Global macro hedge funds, which bet on the impact of political and economic events, are also faring well. A monthly index compiled by Credit Suisse Group AG tracking the strategy has jumped more than a fifth this year through August.
Australia's US$150 billion sovereign wealth fund has more than half of its assets in alternatives. The Future Fund increased global macro fund investments last year after correctly forecasting deglobalization and rocky geopolitics would spur inflation higher.
“There's been an incredible enthusiasm for private market assets, in particular private equity,” said Ben Samild, the fund's deputy chief investment officer. “The core factor that drives returns is there is a potential for a bit more excess return.”

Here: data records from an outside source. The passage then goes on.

import Literature.Analysis.Calculus.SardPrelim
import HarnessLib

/-!
# Sard's theorem — the Fubini step of the inductive proof

Topic `Literature/Analysis/Calculus`. Milnor's **Step 1** of the proof of Sard's theorem by
induction on the dimension of the source (Milnor, *Topology from the Differentiable Viewpoint*
(1965), §3, pp. 17–18; Sard (1942), §3 and Thm. 7.1): around a critical point `x₀` of a `C^∞` map
`f : U → F` with `df(x₀) ≠ 0`, the set of critical values is null, GIVEN Sard's theorem for maps
from open subsets of spaces of dimension `dim E - 1` (all finite-dimensional targets). One chooses a
functional `π` with `π ∘ df(x₀) ≠ 0`, straightens the coordinate `π ∘ f` by a local chart `e`
(`SardPrelim.exists_chart_fst_eq`), so that `g = Ψ ∘ f ∘ e⁻¹` maps the hyperplanes `{t} × ker`
into hyperplanes; critical points of `f` give critical points of the slice maps, whose critical
values are null by the induction hypothesis; the (σ-compact, hence measurable) set of critical
values is then null by Fubini–Tonelli, and the conclusion is transported back to the given Haar
measure `μ` by uniqueness of Haar measure.

* `surjective_of_fst_eq_of_surjective_snd` — the linear algebra of the slice argument.
* `exists_nhds_image_null_of_fderiv_ne_zero` — Step 1.

Steps 2 and 3 are in `SardSteps.lean`; the induction is assembled in `SardProofs.lean`.

## References

* J. Milnor, *Topology from the Differentiable Viewpoint* (1965), §3, Step 1. [MilnorTDV1965]
* A. Sard, *The measure of the critical values of differentiable maps*, Bull. AMS 48 (1942),
  883–890, §3, Thm. 7.1. [Sard1942]
-/

open MeasureTheory Set Function Filter Metric
open scoped ContDiff Topology

noncomputable section

namespace Literature.Analysis.Calculus.Sard

universe u

/-! ### Step 1: critical points with nonzero derivative -/

/-- Linear algebra of Step 1: a linear map `D : ℝ × K → ℝ × K'` preserving the first coordinate
and whose restriction `u ↦ (D (0, u)).2` is surjective is itself surjective. [folklore] -/
theorem surjective_of_fst_eq_of_surjective_snd {K : Type u} [NormedAddCommGroup K]
    [NormedSpace ℝ K] {K' : Type u} [NormedAddCommGroup K'] [NormedSpace ℝ K']
    (D : ℝ × K →L[ℝ] ℝ × K') (hD : ∀ p, (D p).1 = p.1)
    (hs : Surjective
      ((ContinuousLinearMap.snd ℝ ℝ K').comp (D.comp (ContinuousLinearMap.inr ℝ ℝ K)))) :
    Surjective D := by
  rintro ⟨a, b⟩
  obtain ⟨u, hu⟩ := hs (b - (D (a, 0)).2)
  have hu' : (D ((0 : ℝ), u)).2 = b - (D (a, 0)).2 := by simpa using hu
  refine ⟨(a, 0) + ((0 : ℝ), u), ?_⟩
  rw [map_add]
  ext
  · simp [hD]
  · simp only [Prod.snd_add]
    rw [hu']
    abel

/-- **Milnor's Step 1.** Let `dim E = m + 1`, `μ` an additive Haar measure on `F`, and assume Sard's
theorem for `C^∞` maps from open subsets of `m`-dimensional spaces into finite-dimensional spaces.
If `f` is `C^∞` on the open set `U` and `x₀ ∈ U` has `df(x₀) ≠ 0`, then `x₀` has a neighbourhood `V`
such that `f '' (C ∩ V)` is `μ`-null, `C = {x ∈ U | df(x) not surjective}` the critical set.
(Choose a functional `π` with `π ∘ df(x₀) ≠ 0`; in a chart `e` making `π ∘ f` the first coordinate,
`g = Ψ ∘ f ∘ e⁻¹` maps hyperplanes `{t} × ker` into hyperplanes, critical points of `f` give
critical points of the slice maps, whose critical values are null by induction; the measurable
(σ-compact) set of critical values is then null by Fubini–Tonelli, and one transports back to `μ`
by uniqueness of Haar measure.) [cite: MilnorTDV1965, §3, Step 1 (pp. 17–18)] -/
theorem exists_nhds_image_null_of_fderiv_ne_zero {E : Type u} [NormedAddCommGroup E]
    [NormedSpace ℝ E] [FiniteDimensional ℝ E] {F : Type u} [NormedAddCommGroup F]
    [NormedSpace ℝ F] [FiniteDimensional ℝ F] [MeasurableSpace F] [BorelSpace F]
    (μ : Measure F) [μ.IsAddHaarMeasure] {m : ℕ} (hE : Module.finrank ℝ E = m + 1)
    (IH : ∀ (E' : Type u) [NormedAddCommGroup E'] [NormedSpace ℝ E'] [FiniteDimensional ℝ E'],
      Module.finrank ℝ E' = m →
      ∀ (F' : Type u) [NormedAddCommGroup F'] [NormedSpace ℝ F'] [FiniteDimensional ℝ F']
        [MeasurableSpace F'] [BorelSpace F'] (μ' : Measure F') [μ'.IsAddHaarMeasure]
        (g : E' → F') (W : Set E'), IsOpen W → ContDiffOn ℝ ∞ g W →
        μ' (g '' {y ∈ W | ¬ Surjective (fderiv ℝ g y)}) = 0)
    {f : E → F} {U : Set E} (hU : IsOpen U) (hf : ContDiffOn ℝ ∞ f U)
    {x₀ : E} (hx₀ : x₀ ∈ U) (hA : fderiv ℝ f x₀ ≠ 0) :
    ∃ V ∈ 𝓝 x₀, μ (f '' ({x ∈ U | ¬ Surjective (fderiv ℝ f x)} ∩ V)) = 0 := by
  have hdiff : ∀ x ∈ U, DifferentiableAt ℝ f x := fun x hx =>
    (hf.differentiableOn (by simp) x hx).differentiableAt (hU.mem_nhds hx)
  -- a vector `v` and a functional `π` with `π (df(x₀) v) ≠ 0`
  obtain ⟨v, hv⟩ : ∃ v, fderiv ℝ f x₀ v ≠ 0 := by
    by_contra h
    push Not at h
    exact hA (ContinuousLinearMap.ext fun v => by simpa using h v)
  set q : F := fderiv ℝ f x₀ v with hq
  obtain ⟨π, -, hπ⟩ := exists_dual_vector ℝ q (norm_ne_zero_iff.2 hv)
  have hπq : π q ≠ 0 := by
    rw [hπ]
    exact_mod_cast norm_ne_zero_iff.2 hv
  -- `w = π ∘ f` and its derivative `ℓ = π ∘ df(x₀) ≠ 0`
  set w : E → ℝ := fun x => π (f x) with hw_def
  have hw : ContDiffOn ℝ ∞ w U := π.contDiff.comp_contDiffOn hf
  set ℓ : E →L[ℝ] ℝ := (π : F →L[ℝ] ℝ).comp (fderiv ℝ f x₀) with hℓ_def
  have hℓw : fderiv ℝ w x₀ = ℓ := (π.hasFDerivAt.comp x₀ (hdiff x₀ hx₀).hasFDerivAt).fderiv
  have hℓ0 : ℓ ≠ 0 := by
    intro h
    apply hπq
    have := congrArg (fun T : E →L[ℝ] ℝ => T v) h
    simpa [hℓ_def] using this
  -- source chart straightening `w`, target splitting along `π`
  obtain ⟨Φ, hΦ⟩ := exists_equiv_prod_ker_fst_eq ℓ hℓ0
  obtain ⟨e, hx₀e, heU, he, hesymm⟩ := exists_chart_fst_eq Φ hΦ hU hw hx₀ hℓw
  have hπ0 : (π : F →L[ℝ] ℝ) ≠ 0 := by
    intro h
    apply hπq
    rw [h]
    rfl
  let KF : Submodule ℝ F := (π : F →L[ℝ] ℝ).ker
  obtain ⟨Ψ, hΨ⟩ : ∃ Ψ : F ≃L[ℝ] ℝ × KF, ∀ y, (Ψ y).1 = π y :=
    exists_equiv_prod_ker_fst_eq (π : F →L[ℝ] ℝ) hπ0
  let ν : Measure KF := Measure.addHaar
  refine ⟨e.source, e.open_source.mem_nhds hx₀e, ?_⟩
  set T : Set F := f '' ({x ∈ U | ¬ Surjective (fderiv ℝ f x)} ∩ e.source) with hT
  -- measurability of the set of critical values `T`
  have hTmeas : MeasurableSet T := by
    have hrepr : {x ∈ U | ¬ Surjective (fderiv ℝ f x)} ∩ e.source =
        {x ∈ U ∩ e.source | fderiv ℝ f x ∈ {L : E →L[ℝ] F | ¬ Surjective L}} := by
      ext x
      simp only [mem_inter_iff, mem_setOf_eq]
      tauto
    rw [hT, hrepr]
    exact measurableSet_image_sep_preimage (hU.inter e.open_source)
      (hf.continuousOn.mono inter_subset_left)
      ((hf.continuousOn_fderiv_of_isOpen hU (by simp)).mono inter_subset_left)
      isClosed_setOf_not_surjective
  have hSmeas : MeasurableSet (Ψ '' T) :=
    Ψ.toHomeomorph.toMeasurableEquiv.measurableSet_image.2 hTmeas
  -- the conjugated map `g` preserves the first coordinate
  set g : ℝ × ℓ.ker → ℝ × KF := fun z => Ψ (f (e.symm z)) with hg_def
  have hg : ContDiffOn ℝ ∞ g e.target :=
    Ψ.contDiff.comp_contDiffOn (hf.comp hesymm fun z hz => heU (e.map_target hz))
  have hg1 : ∀ z ∈ e.target, (g z).1 = z.1 := by
    intro z hz
    have h1 : (e (e.symm z)).1 = w (e.symm z) := by rw [he]
    rw [e.right_inv hz] at h1
    rw [h1]
    exact hΨ (f (e.symm z))
  -- every slice of `Ψ '' T` is contained in the critical values of a slice map, hence null
  have hslice : ∀ t : ℝ, ν (Prod.mk t ⁻¹' (Ψ '' T)) = 0 := by
    intro t
    set Wt : Set ℓ.ker := {y | (t, y) ∈ e.target} with hWt_def
    have hWt : IsOpen Wt := e.open_target.preimage (Continuous.prodMk_right t)
    set gt : ℓ.ker → KF := fun y => (g (t, y)).2 with hgt_def
    have hgt : ContDiffOn ℝ ∞ gt Wt :=
      contDiff_snd.comp_contDiffOn (hg.comp (contDiff_prodMk_right t).contDiffOn fun y hy => hy)
    have hdim : Module.finrank ℝ ℓ.ker = m := by
      have := finrank_ker_add_one_eq ℓ Φ
      omega
    have hnull := IH ℓ.ker hdim KF ν gt Wt hWt hgt
    refine measure_mono_null ?_ hnull
    rintro y' ⟨_, ⟨x, ⟨⟨hxU, hxC⟩, hxe⟩, rfl⟩, hxy⟩
    -- `hxy : Ψ (f x) = (t, y')`; let `z = e x = (t, z.2)`
    have hz_t : e x ∈ e.target := e.map_source hxe
    have hzx : e.symm (e x) = x := e.left_inv hxe
    have hz1 : (e x).1 = t := by
      rw [he x]
      change π (f x) = t
      rw [← hΨ (f x), hxy]
    have hz_eq : e x = (t, (e x).2) := Prod.ext hz1 rfl
    have hzt' : (t, (e x).2) ∈ e.target := hz_eq ▸ hz_t
    have hxz : e.symm (t, (e x).2) = x := by rw [← hz_eq]; exact hzx
    refine ⟨(e x).2, ⟨hzt', ?_⟩, ?_⟩
    · -- the slice map is critical at `(e x).2`
      intro hsurj
      apply hxC
      have hdsymm : DifferentiableAt ℝ e.symm (t, (e x).2) :=
        (hesymm.differentiableOn (by simp) _ hzt').differentiableAt (e.open_target.mem_nhds hzt')
      have hdf : DifferentiableAt ℝ f (e.symm (t, (e x).2)) := by
        rw [hxz]
        exact hdiff x hxU
      have hdfe : DifferentiableAt ℝ (fun z => f (e.symm z)) (t, (e x).2) := hdf.comp _ hdsymm
      have hdg : DifferentiableAt ℝ g (t, (e x).2) := Ψ.differentiableAt.comp _ hdfe
      -- `dg` preserves the first coordinate
      have hD1 : ∀ p, (fderiv ℝ g (t, (e x).2) p).1 = p.1 := by
        intro p
        have hEq : (fun z => (g z).1) =ᶠ[𝓝 (t, (e x).2)] fun z => z.1 := by
          filter_upwards [e.open_target.mem_nhds hzt'] with z hz using hg1 z hz
        have h1 : HasFDerivAt (fun z => (g z).1)
            ((ContinuousLinearMap.fst ℝ ℝ KF).comp (fderiv ℝ g (t, (e x).2))) (t, (e x).2) :=
          hdg.hasFDerivAt.fst
        have h3 := (h1.congr_of_eventuallyEq hEq.symm).unique hasFDerivAt_fst
        have := congrArg (fun T : ℝ × ℓ.ker →L[ℝ] ℝ => T p) h3
        simpa using this
      -- `d(gt) = snd ∘ dg ∘ inr`
      have hDt : fderiv ℝ gt (e x).2 = (ContinuousLinearMap.snd ℝ ℝ KF).comp
          ((fderiv ℝ g (t, (e x).2)).comp (ContinuousLinearMap.inr ℝ ℝ ℓ.ker)) :=
        ((hdg.hasFDerivAt.comp (e x).2 (hasFDerivAt_prodMk_right t (e x).2)).snd).fderiv
      have hsurjg : Surjective (fderiv ℝ g (t, (e x).2)) :=
        surjective_of_fst_eq_of_surjective_snd _ hD1 (hDt ▸ hsurj)
      -- `dg = Ψ ∘ df(x) ∘ d(e.symm)`, so `df(x)` is surjective
      have hchain : fderiv ℝ g (t, (e x).2) =
          (Ψ : F →L[ℝ] ℝ × KF).comp ((fderiv ℝ f x).comp (fderiv ℝ e.symm (t, (e x).2))) := by
        rw [hg_def, show (fun z => Ψ (f (e.symm z))) = Ψ ∘ (f ∘ e.symm) from rfl,
          Ψ.comp_fderiv, fderiv_comp (t, (e x).2) (g := f) (f := e.symm) hdf hdsymm, hxz]
      rw [hchain] at hsurjg
      have h1 : Surjective ((Ψ : F →L[ℝ] ℝ × KF).comp (fderiv ℝ f x)) :=
        Surjective.of_comp (g := fderiv ℝ e.symm (t, (e x).2)) hsurjg
      have h2 := Ψ.symm.surjective.comp h1
      have heq : (Ψ.symm ∘ ((Ψ : F →L[ℝ] ℝ × KF).comp (fderiv ℝ f x)) : E → F) = fderiv ℝ f x := by
        ext1 u
        simp
      rwa [heq] at h2
    · -- and its value there is `y'`
      change (g (t, (e x).2)).2 = y'
      rw [hg_def]
      change (Ψ (f (e.symm (t, (e x).2)))).2 = y'
      rw [hxz, hxy]
  -- Fubini–Tonelli on the measurable set `Ψ '' T`, then transport back to `μ`
  have hprod : (volume.prod ν) (Ψ '' T) = 0 := by
    rw [Measure.measure_prod_null hSmeas]
    exact Filter.Eventually.of_forall hslice
  haveI : (volume.prod ν : Measure (ℝ × KF)).IsAddHaarMeasure :=
    Measure.prod.instIsAddHaarMeasure _ _
  exact addHaar_null_of_image_equiv_null Ψ μ (volume.prod ν) hprod

end Literature.Analysis.Calculus.Sard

That said, the structural shift to private assets that trade infrequently can also trigger severe, unintended consequences for markets. Investors are compelled to sell down their most liquid holdings – typically stocks and bonds – in times of stress, adding extra selling pressure on listed markets while unlisted assets are insulated.
U.K. WARNING
This dynamic played out last month when British pension funds narrowly averted catastrophe. As the value of U.K. government debt fell alongside a controversial fiscal plan, the pensions were required to sell more of the bonds to stump up collateral to support derivatives positions. That fueled a gilt market rout that forced the Bank of England to unveil an emergency bond-buying package.
Investors are on alert. The risks of similar flare-ups could become even more extreme given the outlook for tighter financial conditions, war in Europe and sluggish growth in the world's largest economies.
“Part of the problem is the fundamental issues of monetary authorities needing to rein in a wage-price spiral. Then there's the Russia-Ukraine issue and all its impacts,” said Mercer's Nuzum. “This year, we're nine months in and it's still looking ugly.”